Education experts argue that learners should be allowed enough time to rest from learning. FILE PHOTO

What you need to know:

  • Additional school days and hours are very expensive to all stakeholders. School administrators and teachers who effectively manage time give their learners the best opportunity to learn and to develop personal habits that lead to wise use of time.

By 6:30am, Grace Kabiite, a Primary Seven pupil in Ndejje, is supposed to be in class. They usually spend the time between 6:30am and 8am revising with the teacher or doing corrections of a previous test before mainstream lessons begin.

This directly transitions into the school day, where she stays in class up to 10:30am when they take a break. At 11am, they are back to class for more lessons that go on until 1pm when they break off for a one hour lunch break. “At times if the whole class performs poorly in a paper, you are told to stay in class even during lunch time to do corrections,” she states.

After the lunch break, they go back to class up to 5pm. As pupils from other classes leave for home at 5pm, Primary Seven get a break of 30 minutes and get back to class up to 7pm. The school is a private day school.

Whereas the syllabus has barely changed from past years when pupils and students had no extra classes, there is a growing and generally accepted culture of extra classes nowadays.

Immaculate Kayongo, a parent, shares that she has a daughter in Primary Six but she attends classes from Monday to Saturday.
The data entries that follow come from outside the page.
import Mathlib

/-!
# Quadratic and mixed Newton recursions: step counts — kernel #114 (solo-blind, s63)

Paper §24.62(6)–(8) and §24.63(3′).  The bordered Newton iteration started at the explicit
composite `z_C` (design dials `p_design`) of the thin-box reduced system is observed to converge
in THREE undamped steps at every box number `n` (errors `.176 → .0147 → 6.8e-5 → 6e-10` at
`n = 10³`), with an `n`-UNIFORM quadratic constant `e_{k+1}/e_k² ≈ .31–.33` and a first error
`e₀ ≤ 1/5` (decreasing in `n`).  This file is the elementary tool that turns such measured
constants into step-count statements, in the two forms used there:

* `quad_recursion_bound` — if `0 ≤ e k` and `e (k+1) ≤ C (e k)²` then
  `C e k ≤ (C e₀)^(2^k)` (digits double), with the error form `quad_recursion_error`,
  the tolerance count `quad_recursion_steps`, the three-step form
  `quad_recursion_three : e 3 ≤ C⁷ e₀⁸`, its monotonicity in the constants, and the
  measured instance `quad_recursion_three_measured : C ≤ 1/3, e₀ ≤ 1/5 ⇒ e 3 < 1.2·10⁻⁹`
  (the observed `6·10⁻¹⁰`); `quad_recursion_exact` records that the bound is attained by the
  extremal recursion `e (k+1) = C (e k)²`;
* `mixed_recursion_geometric` — the inexact / simplified-Newton form
  `e (k+1) ≤ λ e k + C (e k)²` with `λ + C e₀ ≤ q ≤ 1` gives `e k ≤ e₀ q^k`
  (the one-step certificate of kernel #110 is the case `k = 1`), and
  `mixed_recursion_eventually_small` — the factor improves along the iteration:
  `λ + C e k ≤ λ + C e₀ q^k`.

Pure real analysis, Mathlib only.
-/

namespace Summit.AnomalousDissipation.AnomalousDissipation.Theorems

section Quadratic

/-- **Quadratic recursion, closed form.**  If `0 ≤ e k` and `e (k+1) ≤ C * (e k)^2` for all `k`
(`0 < C`), then `C * e k ≤ (C * e 0) ^ (2 ^ k)`: the number of correct digits doubles per step
once `C * e 0 < 1`. -/
theorem quad_recursion_bound {C : ℝ} {e : ℕ → ℝ} (hC : 0 < C) (hpos : ∀ k, 0 ≤ e k)
    (hstep : ∀ k, e (k + 1) ≤ C * e k ^ 2) : ∀ k, C * e k ≤ (C * e 0) ^ (2 ^ k) := by
  intro k
  induction k with
  | zero => simp
  | succ k ih =>
    have h1 : C * e (k + 1) ≤ (C * e k) ^ 2 := by
      have := hstep k
      nlinarith [hC.le]
    have h2 : 0 ≤ C * e k := mul_nonneg hC.le (hpos k)
    calc C * e (k + 1) ≤ (C * e k) ^ 2 := h1
      _ ≤ ((C * e 0) ^ (2 ^ k)) ^ 2 := pow_le_pow_left₀ h2 ih 2
      _ = (C * e 0) ^ (2 ^ (k + 1)) := by rw [← pow_mul, ← pow_succ]

/-- **Error form** of the quadratic recursion: `e k ≤ (C * e 0) ^ (2 ^ k) / C`. -/
theorem quad_recursion_error {C : ℝ} {e : ℕ → ℝ} (hC : 0 < C) (hpos : ∀ k, 0 ≤ e k)
    (hstep : ∀ k, e (k + 1) ≤ C * e k ^ 2) (k : ℕ) :
    e k ≤ (C * e 0) ^ (2 ^ k) / C := by
  rw [le_div_iff₀ hC, mul_comm]
  exact quad_recursion_bound hC hpos hstep k

/-- **Tolerance count**: `k` steps reach tolerance `τ` as soon as `(C * e 0) ^ (2 ^ k) ≤ C * τ`. -/
theorem quad_recursion_steps {C τ : ℝ} {e : ℕ → ℝ} (hC : 0 < C) (hpos : ∀ k, 0 ≤ e k)
    (hstep : ∀ k, e (k + 1) ≤ C * e k ^ 2) {k : ℕ}
    (hk : (C * e 0) ^ (2 ^ k) ≤ C * τ) : e k ≤ τ :=
  le_of_mul_le_mul_left ((quad_recursion_bound hC hpos hstep k).trans hk) hC

/-- **Three steps**: `e 3 ≤ C ^ 7 * (e 0) ^ 8`. -/
theorem quad_recursion_three {C : ℝ} {e : ℕ → ℝ} (hC : 0 < C) (hpos : ∀ k, 0 ≤ e k)
    (hstep : ∀ k, e (k + 1) ≤ C * e k ^ 2) : e 3 ≤ C ^ 7 * e 0 ^ 8 := by
  have h : C * e 3 ≤ (C * e 0) ^ (2 ^ 3) := quad_recursion_bound hC hpos hstep 3
  have h2 : C * e 3 ≤ C * (C ^ 7 * e 0 ^ 8) := by
    calc C * e 3 ≤ (C * e 0) ^ (2 ^ 3) := h
      _ = C * (C ^ 7 * e 0 ^ 8) := by norm_num; ring
  exact le_of_mul_le_mul_left h2 hC

/-- **Monotonicity in the constants**: the three-step bound only improves when `C` and `e 0`
decrease (`C ≤ C'`, `e 0 ≤ ε`  ⇒  `e 3 ≤ C' ^ 7 * ε ^ 8`). -/
theorem quad_recursion_three_mono {C C' ε : ℝ} {e : ℕ → ℝ} (hC : 0 < C) (hpos : ∀ k, 0 ≤ e k)
    (hstep : ∀ k, e (k + 1) ≤ C * e k ^ 2) (hCC' : C ≤ C') (hε : e 0 ≤ ε) :
    e 3 ≤ C' ^ 7 * ε ^ 8 := by
  have h := quad_recursion_three hC hpos hstep
  have h1 : C ^ 7 ≤ C' ^ 7 := pow_le_pow_left₀ hC.le hCC' 7
  have h2 : e 0 ^ 8 ≤ ε ^ 8 := pow_le_pow_left₀ (hpos 0) hε 8
  have h3 : C ^ 7 * e 0 ^ 8 ≤ C' ^ 7 * ε ^ 8 :=
    mul_le_mul h1 h2 (pow_nonneg (hpos 0) 8) (pow_nonneg (hC.le.trans hCC') 7)
  exact h.trans h3

/-- **Measured instance** (paper §24.62(7): quadratic constant `≤ 1/3`, first error `≤ 1/5` at
every `n`): three undamped steps from the composite reach `e 3 ≤ 3⁻⁷·5⁻⁸ = 1/854296875 < 1.2·10⁻⁹`
— the observed third-step error is `6·10⁻¹⁰`. -/
theorem quad_recursion_three_measured {C : ℝ} {e : ℕ → ℝ} (hC : 0 < C) (hpos : ∀ k, 0 ≤ e k)
    (hstep : ∀ k, e (k + 1) ≤ C * e k ^ 2) (hC3 : C ≤ 1 / 3) (he0 : e 0 ≤ 1 / 5) :
    e 3 ≤ 1 / 854296875 ∧ e 3 < 1.2e-9 := by
  have h := quad_recursion_three_mono hC hpos hstep hC3 he0
  have h' : e 3 ≤ 1 / 854296875 := by
    calc e 3 ≤ (1 / 3 : ℝ) ^ 7 * (1 / 5) ^ 8 := h
      _ = 1 / 854296875 := by norm_num
  exact ⟨h', by linarith [show (1 : ℝ) / 854296875 < 1.2e-9 by norm_num]⟩

/-- **Sharpness**: the extremal recursion `e (k+1) = C * (e k)^2` attains the bound,
`C * e k = (C * e 0) ^ (2 ^ k)`. -/
theorem quad_recursion_exact {C : ℝ} {e : ℕ → ℝ}
    (hstep : ∀ k, e (k + 1) = C * e k ^ 2) : ∀ k, C * e k = (C * e 0) ^ (2 ^ k) := by
  intro k
  induction k with
  | zero => simp
  | succ k ih =>
    calc C * e (k + 1) = (C * e k) ^ 2 := by rw [hstep k]; ring
      _ = ((C * e 0) ^ (2 ^ k)) ^ 2 := by rw [ih]
      _ = (C * e 0) ^ (2 ^ (k + 1)) := by rw [← pow_mul, ← pow_succ]

end Quadratic

section Mixed

/-- **Linear-plus-quadratic recursion** (inexact or simplified Newton; a frozen approximate
inverse contributes the linear part `λ`): if `0 ≤ e k`, `e (k+1) ≤ λ * e k + C * (e k)^2`,
`0 ≤ λ`, `0 ≤ C` and `λ + C * e 0 ≤ q ≤ 1`, then `e k ≤ e 0 * q ^ k` for every `k`. -/
theorem mixed_recursion_geometric {lam C q : ℝ} {e : ℕ → ℝ} (hlam : 0 ≤ lam) (hC : 0 ≤ C)
    (hq1 : q ≤ 1) (hpos : ∀ k, 0 ≤ e k)
    (hstep : ∀ k, e (k + 1) ≤ lam * e k + C * e k ^ 2)
    (hq : lam + C * e 0 ≤ q) : ∀ k, e k ≤ e 0 * q ^ k := by
  have hq0 : 0 ≤ q := le_trans (add_nonneg hlam (mul_nonneg hC (hpos 0))) hq
  intro k
  induction k with
  | zero => simp
  | succ k ih =>
    have hk0 : e k ≤ e 0 := by
      have hqk : q ^ k ≤ 1 := pow_le_one₀ hq0 hq1
      calc e k ≤ e 0 * q ^ k := ih
        _ ≤ e 0 * 1 := mul_le_mul_of_nonneg_left hqk (hpos 0)
        _ = e 0 := mul_one _
    have hfac : lam + C * e k ≤ q := by
      have : C * e k ≤ C * e 0 := mul_le_mul_of_nonneg_left hk0 hC
      linarith
    calc e (k + 1) ≤ lam * e k + C * e k ^ 2 := hstep k
      _ = (lam + C * e k) * e k := by ring
      _ ≤ q * e k := mul_le_mul_of_nonneg_right hfac (hpos k)
      _ ≤ q * (e 0 * q ^ k) := mul_le_mul_of_nonneg_left ih hq0
      _ = e 0 * q ^ (k + 1) := by ring

/-- **The factor improves along the iteration**: under the same hypotheses the per-step factor
`λ + C * e k` is at most `λ + C * e 0 * q ^ k` — the quadratic part dies out geometrically and
the asymptotic rate is the linear part `λ` alone. -/
theorem mixed_recursion_eventually_small {lam C q : ℝ} {e : ℕ → ℝ} (hlam : 0 ≤ lam) (hC : 0 ≤ C)
    (hq1 : q ≤ 1) (hpos : ∀ k, 0 ≤ e k)
    (hstep : ∀ k, e (k + 1) ≤ lam * e k + C * e k ^ 2)
    (hq : lam + C * e 0 ≤ q) (k : ℕ) :
    lam + C * e k ≤ lam + C * (e 0 * q ^ k) ∧ e (k + 1) ≤ (lam + C * (e 0 * q ^ k)) * e k := by
  have hk := mixed_recursion_geometric hlam hC hq1 hpos hstep hq k
  have h1 : C * e k ≤ C * (e 0 * q ^ k) := mul_le_mul_of_nonneg_left hk hC
  refine ⟨by linarith, ?_⟩
  calc e (k + 1) ≤ lam * e k + C * e k ^ 2 := hstep k
    _ = (lam + C * e k) * e k := by ring
    _ ≤ (lam + C * (e 0 * q ^ k)) * e k := mul_le_mul_of_nonneg_right (by linarith) (hpos k)

/-- **Pure Newton as the case `λ = 0`** of the mixed recursion: with `C * e 0 ≤ q ≤ 1` the errors
decrease at least geometrically, `e k ≤ e 0 * q ^ k` (the crude bound; `quad_recursion_bound`
is the sharp one). -/
theorem quad_recursion_geometric {C q : ℝ} {e : ℕ → ℝ} (hC : 0 ≤ C) (hq1 : q ≤ 1)
    (hpos : ∀ k, 0 ≤ e k) (hstep : ∀ k, e (k + 1) ≤ C * e k ^ 2) (hq : C * e 0 ≤ q) :
    ∀ k, e k ≤ e 0 * q ^ k :=
  mixed_recursion_geometric (lam := 0) le_rfl hC hq1 hpos
    (fun k => by simpa using hstep k) (by simpa using hq)

end Mixed

end Summit.AnomalousDissipation.AnomalousDissipation.Theorems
During week days, her classes start at 6:30am up to 6:30pm. “The school recently notified us that effective next term, the children will be studying on Sunday too, from 2pm to 6pm,” she narrates.

But Kayongo is concerned that children do not get sufficient rest. “They never enjoy the home environment, and have no time to learn other things such as housework, yet I believe all that is part of wholistic learning,” she says.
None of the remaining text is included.